MCAST Weiterbildung am Sigmund-Freud-Institut

Im Rahmen verschiedener Präventionsstudien, die seit 2003 am Sigmund-Freud-Institut und seit 2008 in Kooperation mit dem LOEWE geförderten Forschungszentrum „Individual Development and Adaptive Learning“ (IDeA) durchgeführt wurden, haben wir den Manchester Child Attachment Story Task (MCAST) als ein Verfahren identifiziert, mit dem die Bindung von Kindergarten- bzw. Grundschulkindern zu ihren primären Bezugspersonen standardisiert untersucht werden können.

Im Verlauf der letzten fünf Jahre wurden am Sigmund-Freud-Institut mehr als 550 Kinder mit dem MCAST im Abstand von zwei Jahren untersucht. Die Entwickler des Verfahrens, die Arbeitsgruppe um Prof. Dr. Jonathan Green von der University of Manchester, sprachen uns das Vertrauen aus, den MCAST ins Deutsche zu übersetzen, anzuwenden und die Weiterbildung in diesem Instrument für den deutschsprachigen Raum zu übernehmen.

Dank der produktiven Zusammenarbeit mit den Kollegen aus Manchester und der erworbenen Forschungserfahrung konnten wir im März 2013 das „Deutschsprachige MCAST Zentrum“ und die „Arbeitsgruppe zur Validierung und Normierung des MCAST“ gründen, die am Sigmund-Freud-Institut und am IDeA Zentrum verankert sind.


Über das MCAST Verfahren

Der „Manchester Child Attachment Story Task“ (MCAST, Green, Stanley, Smith & Goldwyn, 2000) ist ein standardisiertes Instrument zur Bestimmung des Bindungstyps bei Kindern zwischen 3,5 und 8 Jahren. Der Untersucher spielt mit dem Kind verschiedene bindungsrelevante Stress-Situationen, die auf Video aufgezeichnet werden. Das Videomaterial wird anschließend im Hinblick auf 33 bindungsspezifische Merkmale ausgewertet. Dabei wird untersucht, wie sich Kinder im Spiel in einer Gefahrensituation verhalten, in der das Bindungssystem aktiviert wird. Aus der Bindungsforschung ist bekannt, dass ein Kind nur dann aktiv seine Umgebung exploriert, wenn es sich sicher fühlt.

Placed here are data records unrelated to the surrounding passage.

import Summits.RiemannHypothesis.RiemannHypothesis.Theorems.SuzukiFlowPairingArchSeries
import Literature.NumberTheory.LFunctions.SuzukiSingleOperatorKernelProofs

/-!
# The archimedean term of Weil's functional for positive-definite Hölder test functions (column DBR; RH-FREE)

RH-FREE throughout; nothing here bears on the truth of RH.  Second half (spectral side) of the
extension of Bombieri's series form of the archimedean integral
`Σₙ (4π φ(0)/(n+1) − 4π ∫₀^∞ (φ(x)+φ(−x)) e^{−(2n+½)x} dx) = 2·weilArchIntegral φ + 4πγ φ(0)`
from smooth test functions (tree: `hasSum_weilArchIntegral`, [Bo00] (2.5)–(2.7)) to continuous, compactly
supported `φ` that are HÖLDER and POSITIVE-DEFINITE on the critical line (`φ̂(½+iy)` real `≥ 0`) — the
class of the autocorrelations `g ⋆ g̃` of the θ-flow window outputs in `Theorems.SuzukiThetaFlowDefs.FlowPairing`.

Along the double mollification `ψ_k = (φ ⋆ φ_k) ⋆ φ_k` (`Theorems.SuzukiFlowPairingArchSeries`):
`ψ̂_k(½+iy) = φ̂(½+iy)·φ̂_k(½+iy)²` with `φ̂_k(½+iy)` REAL (`φ_k` is even), so the spectral integrands are
NON-NEGATIVE multiples of `φ̂`; FATOU then gives, with no Fourier-decay estimate at all,
(i) `φ̂(½+i·) ∈ L¹` (`integrable_re_weilMellin_half`) and (ii) integrability of the archimedean integrand
`φ̂(½+iy)·Re ψ(¼+iy/2)` (`integrable_weilArchIntegrand_of_posDef`; `Re ψ(¼+iy/2) ≥ Re ψ(¼)`,
`re_digamma_ofReal_le_re_digamma`), the finiteness coming from the `x`-side limit (Tannery, first half);
dominated convergence and uniqueness of limits give the main theorem
**`hasSum_weilArchIntegral_of_posDef`**.

References: [Bo00] E. Bombieri, Rend. Lincei (9) 11 (2000), §2 (2.5)–(2.8).
-/

noncomputable section

-- D-0017: `Summit.<S>.<S>.…` is the designed namespace of a single-problem summit.
set_option linter.dupNamespace false

open Complex Filter Set MeasureTheory Topology
open scoped Real

namespace Summit.RiemannHypothesis.RiemannHypothesis.Theorems.SuzukiFlowPairing

open Literature.NumberTheory.LFunctions Literature.NumberTheory.LFunctions.WeilContinuous

/-! ## §1 Transforms on the critical line -/

/-- RH-FREE.  `((1/2 : ℝ) : ℂ) = 1/2`. -/
theorem ofReal_half : (((1 / 2 : ℝ)) : ℂ) = 1 / 2 := by push_cast; ring

/-- RH-FREE.  The mollifier is its own reflection `φ̃_k = φ_k` (real and even; evenness is the tree's
`PfPersistence.moll_neg`, inlined here to keep the import light). -/
theorem weilReflect_moll (k : ℕ) : weilReflect (moll k) = moll k := by
  funext t
  have hneg : moll k (-t) = moll k t := by simp [moll, ContDiffBump.normed_neg]
  simp only [weilReflect, hneg]
  simp [moll]

/-- RH-FREE.  `φ̂_k(½+iy)` is REAL. -/
theorem im_weilMellin_moll_half (k : ℕ) (y : ℝ) : (weilMellin (moll k) (1 / 2 + y * I)).im = 0 := by
  have h := weilMellin_weilReflect_holds (moll k) (1 / 2 + y * I)
  rw [weilReflect_moll] at h
  have hs : 1 - (starRingEnd ℂ) (1 / 2 + (y : ℂ) * I) = 1 / 2 + y * I := by
    apply Complex.ext
    · simp; norm_num
    · simp
  rw [hs] at h
  exact Complex.conj_eq_iff_im.1 h.symm

/-- RH-FREE.  `φ̂_k(½+iy)` as a real number: `= ((Re φ̂_k(½+iy) : ℝ) : ℂ)`, with `|Re| ≤ 1`. -/
theorem weilMellin_moll_half_eq (k : ℕ) (y : ℝ) :
    weilMellin (moll k) (1 / 2 + y * I) = (((weilMellin (moll k) (1 / 2 + y * I)).re : ℝ) : ℂ) :=
  Complex.ext (by rw [Complex.ofReal_re]) (by rw [Complex.ofReal_im, im_weilMellin_moll_half])

/-- RH-FREE.  `|Re φ̂_k(½+iy)| ≤ 1`. -/
theorem abs_re_weilMellin_moll_half_le (k : ℕ) (y : ℝ) : |(weilMellin (moll k) (1 / 2 + y * I)).re| ≤ 1 :=
  (Complex.abs_re_le_norm _).trans (norm_weilMellin_moll_half_le k y)

/-- RH-FREE.  `Re φ̂_k(½+iy) → 1`. -/
theorem tendsto_re_weilMellin_moll_half (y : ℝ) :
    Tendsto (fun k ↦ (weilMellin (moll k) (1 / 2 + y * I)).re) atTop (𝓝 1) := by
  have h := (Complex.continuous_re.tendsto 1).comp (tendsto_weilMellin_moll (1 / 2 + y * I))
  rw [Complex.one_re] at h
  exact h

variable {φ : ℝ → ℂ}

/-- RH-FREE.  The transform of the double mollification: `ψ̂_k(s) = φ̂(s) φ̂_k(s)²`. -/
theorem weilMellin_moll2 (hφc : Continuous φ) (hφs : HasCompactSupport φ) (k : ℕ) (s : ℂ) :
    weilMellin (weilConv (weilConv φ (moll k)) (moll k)) s = weilMellin φ s * weilMellin (moll k) s ^ 2 := by
  have h1 := isWeilTest_weilConv_moll hφc hφs k
  rw [weilMellin_weilConv_moll h1.1.continuous h1.2, weilMellin_weilConv_moll hφc hφs]
  ring

/-- RH-FREE.  For `φ̂(½+iy)` real: `ψ̂_k(½+iy) = ((Re φ̂(½+iy) · (Re φ̂_k(½+iy))² : ℝ) : ℂ)`. -/
theorem weilMellin_moll2_half (hφc : Continuous φ) (hφs : HasCompactSupport φ)
    (hre : ∀ y : ℝ, (weilMellin φ (1 / 2 + y * I)).im = 0) (k : ℕ) (y : ℝ) :
    weilMellin (weilConv (weilConv φ (moll k)) (moll k)) (1 / 2 + y * I) =
      ((((weilMellin φ (1 / 2 + y * I)).re * (weilMellin (moll k) (1 / 2 + y * I)).re ^ 2 : ℝ)) : ℂ) := by
  have hφ : weilMellin φ (1 / 2 + y * I) = (((weilMellin φ (1 / 2 + y * I)).re : ℝ) : ℂ) :=
    Complex.ext (by rw [Complex.ofReal_re]) (by rw [Complex.ofReal_im, hre y])
  conv_lhs => rw [weilMellin_moll2 hφc hφs, hφ, weilMellin_moll_half_eq]
  push_cast
  ring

Sobald es eine Gefahr wahrnimmt, stellt es sein Erkundungsverhalten ein und aktiviert sein Bindungssystem, das heißt: Es sucht Schutz bei seiner primären Bindungsperson. Im MCAST-Verfahren wird systematisch geprüft, welches Bindungsverhalten Kinder entwickelt haben. Es werden vier Typen unterschieden:

  • Ein sicher gebundenes Kind sucht in der Gefahrensituation mit großer Selbstverständlichkeit den Schutz seiner primären Bindungsperson. Wenn es beispielsweise durch einen Albtraum aufwacht, ruft es nach seiner Mutter, die es tröstet.
  • Ein unsicher-vermeidend gebundenes Kind hat gelernt, dass es sich in einer Gefahrensituation selbst trösten muss: Es wird sich beispielsweise selbst ein Pflaster auf die Wunde kleben, wenn es sich verletzt hat.
  • Ein unsicher-ambivalent gebundenes Kind kann sich in einer Gefahrensituation weder selbst trösten, noch verfügt es über die innere Sicherheit, Hilfe von seiner primären Bezugsperson zu erhalten. Es wird stattdessen häufig von Aggression und Verzweiflung heimgesucht, wenn es seine Bezugsperson verloren hat.
  • Ein unsicher-desorganisiertes Kind hat aufgrund einer eigenen Geschichte von schweren Traumatisierungen oder durch das Aufwachsen mit traumatisierten Bindungspersonen kein zusammenhängendes Bindungsmuster entwickelt: In allen Gefahrensituationen reagiert es verwirrt, bizarr oder flüchtet in einen gegenüber seiner Umwelt unkontrollierten Zustand.

Dazu zwei konkrete Beispiele aus unserer eigenen Untersuchung am Sigmund-Freud-Institut (Namen geändert):

Mohammend (vier Jahre) spielt in der Geschichte „Ein Kind bekommt starke Bauchschmerzen“: Mohammed ruft nach seiner Mama. Die kommt gleich und fragt: „Oh, wo tut es Dir denn weh?“ – „Hier in meinem Bauch – es tut ganz fest weh...“ – „Ich mache Dir gleich einen heißen Tee und eine Bettflasche, dann wird es gleich wieder besser. Leg Dich ins Bett – Du bleibst heute zuhause. Ich lese Dir gleich eine Geschichte vor, dann vergisst Du Dein Bauchweh bald...“ Eine ähnliche Struktur weisen alle Spielgeschichten von Mohammed auf, er gehört zu der Gruppe der sicher gebundenen Kinder.

Alis (drei Jahre) Geschichten weisen dagegen auf ein anderes, ein desorganisiertes Bindungsmuster hin: Als die „Ali-Puppe“ im Einkaufszentrum ihre Mutter verliert und Ali diese – im Spiel – schließlich wieder findet, wird er zuerst von seiner Mutter geschlagen. Anschließend schlägt er sie – und verliert immer mehr die Kontrolle. Er bringt das ganze Puppenhaus durcheinander und begräbt die „Mutter-Puppe“ impulsiv unter den Möbeln, „damit sie endlich tot ist...“. Er kann sich nicht aus seiner aggressiv destruktiven Stimmung befreien: Eine Viertelstunde ist er damit beschäftigt, seine Mutter zu töten.
 




Für wen ist der MCAST entwickelt worden und für wen ist er relevant?

Kinder- und Jugendpsychotherapeuten, Entwicklungspsychologen, klinische Psychologen, Kinderärzte, Erziehungswissenschaftler und Pädagogen


Welche Voraussetzungen sollten für die Teilnahme an der Weiterbildung erfüllt sein?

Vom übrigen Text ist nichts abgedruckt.